Fast-food assets are highly sought after properties in the current market. With a low risk profile, they attract particular demand from investors who own SMSFs, as they offer long-term indexed income streams underpinned by strong land values.
The latest trends show that investors are also prepared to pay a premium to de-risk their property portfolios. Yields have compressed from a median of 6.95% in 2012 to 4.92% in 2017/18 across metropolitan and regional locations.
Still, investor interest in the fast-food sector remains high, driven by its ability to embrace digital technology, and its relative affordability, identifiable global brands and prominent locations with secure, long-term tenants. Early adopters who harnessed the potential of Uber Eats have witnessed a significant increase in sales and customer reach.
As the commercial investment market continues to grow and mature, investors are often placing more importance on the asset class than geographical location. The yield differential for fast-food assets in metropolitan and regional areas has narrowed, and there is now a minimal yield difference between the two.
Fast-food assets generally range in price from under $1m to $6m, and incomes start at about $35,000 per year for a small shopfront in a regional town.
Emerging players to watch in the fast-food space include Oliver’s, Zambrero, Guzman y Gomez and Taco Bell. Core global players, including Hungry Jacks, KFC and McDonald’s, continue to invest heavily and have robust expansion plans. Food is a defensive asset class that is recession-proof – people always need to buy food.
The expanding list of fastfood choices, including healthy options, will grow to cater for the masses. There is also a move towards ‘going green’. Millennials in particular are driving an interest in giving back to local communities and environmental initiatives. Sustainability programs by franchisees and vendors in the areas where they operate are helping engender community spirit and expand customer bases.
A number of key asset class fundamentals have been identified in Burgess Rawson’s recent Fast Food Property Investment Report, including:
1. Identifiable global brands as tenants:
They embrace digital technology to drive consumer demand and sales growth, and have proven track records during economic downturns.
2. Strong underlying land values:
These are underpinned by basic tenant requirements, including main-road locations and high-profile sites with multiple access areas and egress points.

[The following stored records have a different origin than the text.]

import Summits.SmoothPoincare4.SmoothPoincare4.Theorems.EntropyRungNoncompactShrinkerGapHeatTwoSidedBound
import Summits.SmoothPoincare4.SmoothPoincare4.Theorems.EntropyRungNoncompactShrinkerGapHeatCutoffToolkit
import Literature.Geometry.Lorentzian.HessianLinear
import HarnessLib

/-!
# Lipschitz start and bounded generator for the energy-class weighted heat flow on a complete
# weighted manifold (crux `EntropyRung.NoncompactShrinkerGap`, stmt-SmoothPoincare4-10868,
# line `collapsed-ends-usc`; helpers of the stub `helper_liWangAllScales`)

Setting (the shrinker heat toolkit of leads c8/c9, namespace `…Theorems.NoncompactShrinkerGapHeat`):
`M` modelled on `ℝⁿ` (Hausdorff, second countable, `T₃`, Borel — NOT compact), `g` Riemannian with its
Levi-Civita connection, `V` smooth with `e^{-V} ∈ L¹(dV_g)`, `L = Δ_g − g⁻¹(dV, d·)`, cut-offs
`η_k ∈ C_c^∞` with `0 ≤ η_k ≤ η_{k+1} ≤ 1`, `η_k = 1` near every point for large `k` and `|Lη_k| ≤ C`;
a solution `ρ` of `∂ₛρ = Lρ` on `[0, T]`, smooth on `M × O` (`O ⊇ [0, T]` open), in the energy class
`(ρ − c)² e^{-V} ∈ L¹(M × (0, T))` (the class produced by `helper_heatFlowExistence`).

* `heatFlow_sub_datum_abs_le` — `|ρ(s) − ρ(0)| ≤ C_L s` when `|Lρ(0)| ≤ C_L` and `ρ(0) − c` is
  bounded: `±(ρ − ρ(0)) − C_L s` are subsolutions (`helper_weightedMaxPrinciple`).
* `heatFlow_weightedLaplacian_abs_le` (registered form `helper_liWangHeatLaplacianBound`) —
  `|Lρ(s)| ≤ C_L` on `[0, T)`: the difference quotients `(ρ(s + h) − ρ(s))/h` are solutions in the
  energy class (`integrable_strip_shift`, translation invariance of `ds`) starting in `[−C_L, C_L]`,
  hence stay there (`helper_twoSidedBound`), and `h → 0⁺` gives `|∂ₛρ| = |Lρ| ≤ C_L`.

With the uniqueness of the flow in the energy class (`heatFlow_unique`,
`EntropyRungNoncompactShrinkerGapLiWangAllScales.lean`) these linear a-priori facts glue the flows `u_T`
of all horizons into one flow on `M × [0, ∞)` with bounded generator, the input of
`LiWang2020_shrinkerLSI_allScales_of_heatFlow`. Everything is proved; no definitions, no named facts.

## References

* [Grigoryan2009] A. Grigor'yan, *Heat Kernel and Analysis on Manifolds* (2009), §11.4 and §12.1
  (uniqueness class and weak maximum principle for the heat equation on a weighted manifold).
* [BakryGentilLedoux2014] D. Bakry, I. Gentil, M. Ledoux (2014), §1.4 ((1.4.3)–(1.4.4):
  `∂_t P_t f = L P_t f = P_t L f`, `‖L P_t f‖_∞ ≤ ‖Lf‖_∞`) and §3.2 (pp. 141–147).
-/

noncomputable section

set_option linter.dupNamespace false

open scoped Manifold ContDiff ENNReal NNReal Topology
open MeasureTheory Set Filter
open Literature.Geometry.Lorentzian Literature.Geometry.Riemannian

namespace Summit.SmoothPoincare4.SmoothPoincare4.Theorems.NoncompactShrinkerGapLiWang

open NoncompactShrinkerGapHeat NoncompactShrinkerGapHeat.CutoffToolkit

section Weighted

variable {n : ℕ} {M : Type*} [TopologicalSpace M] [T2Space M] [SecondCountableTopology M]
  [ChartedSpace (EuclideanSpace ℝ (Fin n)) M] [IsManifold (𝓡 n) ∞ M] [T3Space M]
  [MeasurableSpace M] [BorelSpace M]
  {g : PseudoRiemannianMetric (𝓡 n) ∞ (EuclideanSpace ℝ (Fin n)) (TangentSpace (𝓡 n) : M → Type _)}
  [g.HasLeviCivita]

omit [T2Space M] [SecondCountableTopology M] [T3Space M] [MeasurableSpace M] [BorelSpace M] in
/-- **`L(u + s v) = Lu + s Lv`** for `u, v` of class `C²` at the point (`L = Δ_g − g⁻¹(dV, d·)`).
[folklore] -/
theorem weightedLaplacian_add_const_mul {u v V : M → ℝ} {x : M}
    (hu : ContMDiffAt (𝓡 n) 𝓘(ℝ, ℝ) 2 u x) (hv : ContMDiffAt (𝓡 n) 𝓘(ℝ, ℝ) 2 v x) (s : ℝ) :
    g.dalembertian (fun y ↦ u y + s * v y) x - g.innerDual x (mvfderiv (𝓡 n) V x).toLinearMap
        (mvfderiv (𝓡 n) (fun y ↦ u y + s * v y) x).toLinearMap =
      (g.dalembertian u x - g.innerDual x (mvfderiv (𝓡 n) V x).toLinearMap
        (mvfderiv (𝓡 n) u x).toLinearMap)
      + s * (g.dalembertian v x - g.innerDual x (mvfderiv (𝓡 n) V x).toLinearMap
        (mvfderiv (𝓡 n) v x).toLinearMap) := by
  have hd : (mvfderiv (𝓡 n) (fun y ↦ u y + s * v y) x).toLinearMap =
      (mvfderiv (𝓡 n) u x).toLinearMap + s • (mvfderiv (𝓡 n) v x).toLinearMap := by
    ext a
    exact PseudoRiemannianMetric.mvfderiv_add_const_mul_apply (hu.mdifferentiableAt (by norm_num))
      (hv.mdifferentiableAt (by norm_num)) s a
  rw [g.dalembertian_add_const_mul_of_contMDiffAt hu hv s, hd, g.innerDual_comm x _ (_ + _),
    g.innerDual_add_left, g.innerDual_smul_left, g.innerDual_comm x (mvfderiv (𝓡 n) u x).toLinearMap,
    g.innerDual_comm x (mvfderiv (𝓡 n) v x).toLinearMap]
  ring

omit [T2Space M] [g.HasLeviCivita] in
/-- The weight `e^{-V}` is integrable on the strip `M × (0, T)` when `e^{-V} ∈ L¹(M)`. [folklore] -/
theorem integrable_exp_neg_strip (hg : g.IsRiemannian) {V : M → ℝ}
    (hfin : Integrable (fun x ↦ Real.exp (-V x)) g.riemVolume) (T : ℝ) :
    Integrable (fun p : M × ℝ ↦ Real.exp (-V p.1))
      ((g.riemVolume.prod (volume : Measure ℝ)).restrict (univ ×ˢ Ioo 0 T)) := by
  haveI := CarrilloNi2009_shrinkerLSI.isFiniteMeasureOnCompacts_riemVolume hg
  haveI := sigmaFinite_riemVolume hg
  rw [← Measure.restrict_univ (μ := g.riemVolume), ← Measure.prod_restrict, Measure.restrict_univ]
  have h := hfin.mul_prod (integrable_const (1 : ℝ) :
    Integrable (fun _ : ℝ ↦ (1 : ℝ)) ((volume : Measure ℝ).restrict (Ioo 0 T)))
  simpa using h

/-- **Lipschitz bound at the initial time**: for a solution `ρ` of `∂ₛρ = Lρ` on `[0, T]` in the
energy class with bounded `ρ(0) − c` and `|Lρ(0)| ≤ C_L`, `|ρ(s) − ρ(0)| ≤ C_L s` on `[0, T]`:
`±(ρ − ρ(0)) − C_L s` are subsolutions vanishing at `s = 0` (`L` is linear and kills constants),
so the weak maximum principle for subsolutions (`helper_weightedMaxPrinciple`) applies.
[cite: Grigoryan2009, §11.4 and §12.1] -/
theorem heatFlow_sub_datum_abs_le (hg : g.IsRiemannian) {V : M → ℝ}
    (hV : ContMDiff (𝓡 n) 𝓘(ℝ, ℝ) ∞ V) (hfin : Integrable (fun x ↦ Real.exp (-V x)) g.riemVolume)
    {η : ℕ → M → ℝ} {C : ℝ} (hηs : ∀ k, ContMDiff (𝓡 n) 𝓘(ℝ, ℝ) ∞ (η k))
    (hηc : ∀ k, HasCompactSupport (η k)) (hη01 : ∀ k x, 0 ≤ η k x ∧ η k x ≤ 1)
    (hηmono : ∀ k x, η k x ≤ η (k + 1) x) (hη1 : ∀ x, ∀ᶠ k in atTop, ∀ᶠ y in 𝓝 x, η k y = 1)
    (hηL : ∀ k x, |g.dalembertian (η k) x - g.innerDual x (mvfderiv (𝓡 n) V x).toLinearMap
      (mvfderiv (𝓡 n) (η k) x).toLinearMap| ≤ C)
    {T : ℝ} {O : Set ℝ} {ρ : ℝ → M → ℝ} (hT : 0 < T) (hO : IsOpen O) (hTO : Icc 0 T ⊆ O)
    (hρ : ContMDiffOn ((𝓡 n).prod 𝓘(ℝ, ℝ)) 𝓘(ℝ, ℝ) ∞ (fun p : M × ℝ ↦ ρ p.2 p.1) (univ ×ˢ O))
    (heq : ∀ s ∈ Icc 0 T, ∀ x, deriv (fun r ↦ ρ r x) s = g.dalembertian (ρ s) x
      - g.innerDual x (mvfderiv (𝓡 n) V x).toLinearMap (mvfderiv (𝓡 n) (ρ s) x).toLinearMap)
    {c B CL : ℝ} (hB : ∀ x, |ρ 0 x - c| ≤ B)
    (hCL : ∀ x, |g.dalembertian (ρ 0) x - g.innerDual x (mvfderiv (𝓡 n) V x).toLinearMap
      (mvfderiv (𝓡 n) (ρ 0) x).toLinearMap| ≤ CL)
    (hint : Integrable (fun p : M × ℝ ↦ (ρ p.2 p.1 - c) ^ 2 * Real.exp (-V p.1))
      ((g.riemVolume.prod (volume : Measure ℝ)).restrict (univ ×ˢ Ioo 0 T))) :
    ∀ s ∈ Icc 0 T, ∀ x, |ρ s x - ρ 0 x| ≤ CL * s := by
  intro s hs x
  have h2 : (2 : ℕ∞ω) ≤ (∞ : ℕ∞ω) := WithTop.coe_le_coe.mpr le_top
  have hexpc : Continuous fun y ↦ Real.exp (-V y) := Real.continuous_exp.comp hV.continuous.neg
  have hmeasS : MeasurableSet ((univ : Set M) ×ˢ Ioo (0 : ℝ) T) :=
    MeasurableSet.univ.prod measurableSet_Ioo
  have h0O : (0 : ℝ) ∈ O := hTO ⟨le_rfl, hT.le⟩
  have hρ0s : ContMDiff (𝓡 n) 𝓘(ℝ, ℝ) ∞ (ρ 0) := contMDiff_slice_of_contMDiffOn hρ h0O
  have hρs : ∀ r ∈ O, ContMDiff (𝓡 n) 𝓘(ℝ, ℝ) ∞ (ρ r) := fun r hr ↦ contMDiff_slice_of_contMDiffOn hρ hr
  have hCL0 : 0 ≤ CL := (abs_nonneg _).trans (hCL x)
  have hB0 : 0 ≤ B := (abs_nonneg _).trans (hB x)
  have hbound : Integrable (fun p : M × ℝ ↦ (ρ p.2 p.1 - c) ^ 2 * Real.exp (-V p.1) +
      (1 + B) * Real.exp (-V p.1)) ((g.riemVolume.prod (volume : Measure ℝ)).restrict (univ ×ˢ Ioo 0 T)) :=
    hint.add ((integrable_exp_neg_strip hg hfin T).const_mul (1 + B))
  have key : ∀ σ : ℝ, |σ| = 1 → σ * (ρ s x - ρ 0 x) - CL * s ≤ 0 := by
    intro σ hσ
    set z : ℝ → M → ℝ := fun r y ↦ σ * (ρ r y - ρ 0 y) - CL * r with hzdef
    have hzs : ContMDiffOn ((𝓡 n).prod 𝓘(ℝ, ℝ)) 𝓘(ℝ, ℝ) ∞ (fun p : M × ℝ ↦ z p.2 p.1) (univ ×ˢ O) :=
      (contMDiffOn_const.mul (hρ.sub (hρ0s.comp contMDiff_fst).contMDiffOn)).sub
        (contMDiffOn_const.mul contMDiff_snd.contMDiffOn)
    have hsub : ∀ r ∈ Icc 0 T, ∀ y, deriv (fun r' ↦ z r' y) r ≤ g.dalembertian (z r) y -
        g.innerDual y (mvfderiv (𝓡 n) V y).toLinearMap (mvfderiv (𝓡 n) (z r) y).toLinearMap := by
      intro r hr y
      have hrO := hTO hr
      have hd : HasDerivAt (fun r' ↦ z r' y) (σ * deriv (fun r' ↦ ρ r' y) r - CL * 1) r :=
        (((hasDerivAt_time hO hρ y hrO).sub_const (ρ 0 y)).const_mul σ).sub
          ((hasDerivAt_id r).const_mul CL)
      have hρ2 : ContMDiffAt (𝓡 n) 𝓘(ℝ, ℝ) 2 (ρ r) y := ((hρs r hrO).of_le h2).contMDiffAt
      have hρ02 : ContMDiffAt (𝓡 n) 𝓘(ℝ, ℝ) 2 (ρ 0) y := (hρ0s.of_le h2).contMDiffAt
      have hu2 : ContMDiffAt (𝓡 n) 𝓘(ℝ, ℝ) 2 (fun y' ↦ σ * ρ r y' + -(CL * r)) y :=
        (contMDiffAt_const.mul hρ2).add contMDiffAt_const
      have hzr : z r = fun y' ↦ (σ * ρ r y' + -(CL * r)) + (-σ) * ρ 0 y' :=
        funext fun y' ↦ by simp only [hzdef]; ring
      rw [hd.deriv, hzr, weightedLaplacian_add_const_mul hu2 hρ02, weightedLaplacian_affine hρ2,
        heq r hr y]
      have h1 : σ * (g.dalembertian (ρ 0) y - g.innerDual y (mvfderiv (𝓡 n) V y).toLinearMap
          (mvfderiv (𝓡 n) (ρ 0) y).toLinearMap) ≤ CL := by
        refine (le_abs_self _).trans ?_
        rw [abs_mul, hσ, one_mul]
        exact hCL y
      linarith
    have hz0 : ∀ y, z 0 y ≤ 0 := fun y ↦ by simp [hzdef]
    have hint' : Integrable (fun p : M × ℝ ↦ max (z p.2 p.1) 0 * Real.exp (-V p.1))
        ((g.riemVolume.prod (volume : Measure ℝ)).restrict (univ ×ˢ Ioo 0 T)) := by
      refine hbound.mono' ?_ ?_
      · have hcont : ContinuousOn (fun p : M × ℝ ↦ max (z p.2 p.1) 0 * Real.exp (-V p.1))
            (univ ×ˢ O) :=
          (hzs.continuousOn.sup continuousOn_const).mul (hexpc.comp continuous_fst).continuousOn
        exact (hcont.mono (Set.prod_mono le_rfl (Ioo_subset_Icc_self.trans hTO))).aestronglyMeasurable
          hmeasS
      · rw [ae_restrict_iff' hmeasS]
        refine Eventually.of_forall fun p hp ↦ ?_
        obtain ⟨-, hr⟩ := hp
        have hex := Real.exp_pos (-V p.1)
        have h1 : max (z p.2 p.1) 0 ≤ |ρ p.2 p.1 - c| + B := by
          refine max_le ?_ (add_nonneg (abs_nonneg _) hB0)
          simp only [hzdef]
          have h3 : σ * (ρ p.2 p.1 - ρ 0 p.1) ≤ |ρ p.2 p.1 - ρ 0 p.1| := by
            refine (le_abs_self _).trans ?_
            rw [abs_mul, hσ, one_mul]
          have h4 : |ρ p.2 p.1 - ρ 0 p.1| ≤ |ρ p.2 p.1 - c| + |ρ 0 p.1 - c| := by
            rw [show ρ p.2 p.1 - ρ 0 p.1 = (ρ p.2 p.1 - c) - (ρ 0 p.1 - c) by ring]
            exact abs_sub _ _
          nlinarith [hB p.1, hr.1]
        have h2' : |ρ p.2 p.1 - c| ≤ (ρ p.2 p.1 - c) ^ 2 + 1 := by
          nlinarith [abs_nonneg (ρ p.2 p.1 - c), sq_abs (ρ p.2 p.1 - c)]
        rw [Real.norm_eq_abs, abs_of_nonneg (mul_nonneg (le_max_right _ _) hex.le)]
        nlinarith [le_max_right (z p.2 p.1) 0]
    exact helper_weightedMaxPrinciple n M g V hg hV η C hηs hηc hη01 hηmono hη1 hηL T O z hT hO hTO
      hzs hsub hz0 hint' s hs x
  have h1 := key 1 (by simp)
  have h2' := key (-1) (by simp)
  rw [abs_le]
  constructor <;> linarith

3. Government planning controls:
These restrict tenants’ ability to find new suitable sites in established areas. Limits on crossovers, access, building envelope, activated frontages and queuing opportunities make new sites in established areas very difficult to find or replace.
4. Relative affordability:
This sector is affordable compared to other commercial property asset classes.
Recent stock market volatility, constant changes to superannuation rules, and instability within the political environment have driven investors to seek property assets with a low risk profile. Australia’s love affair with bricks and mortar has also increased demand for fast-food assets.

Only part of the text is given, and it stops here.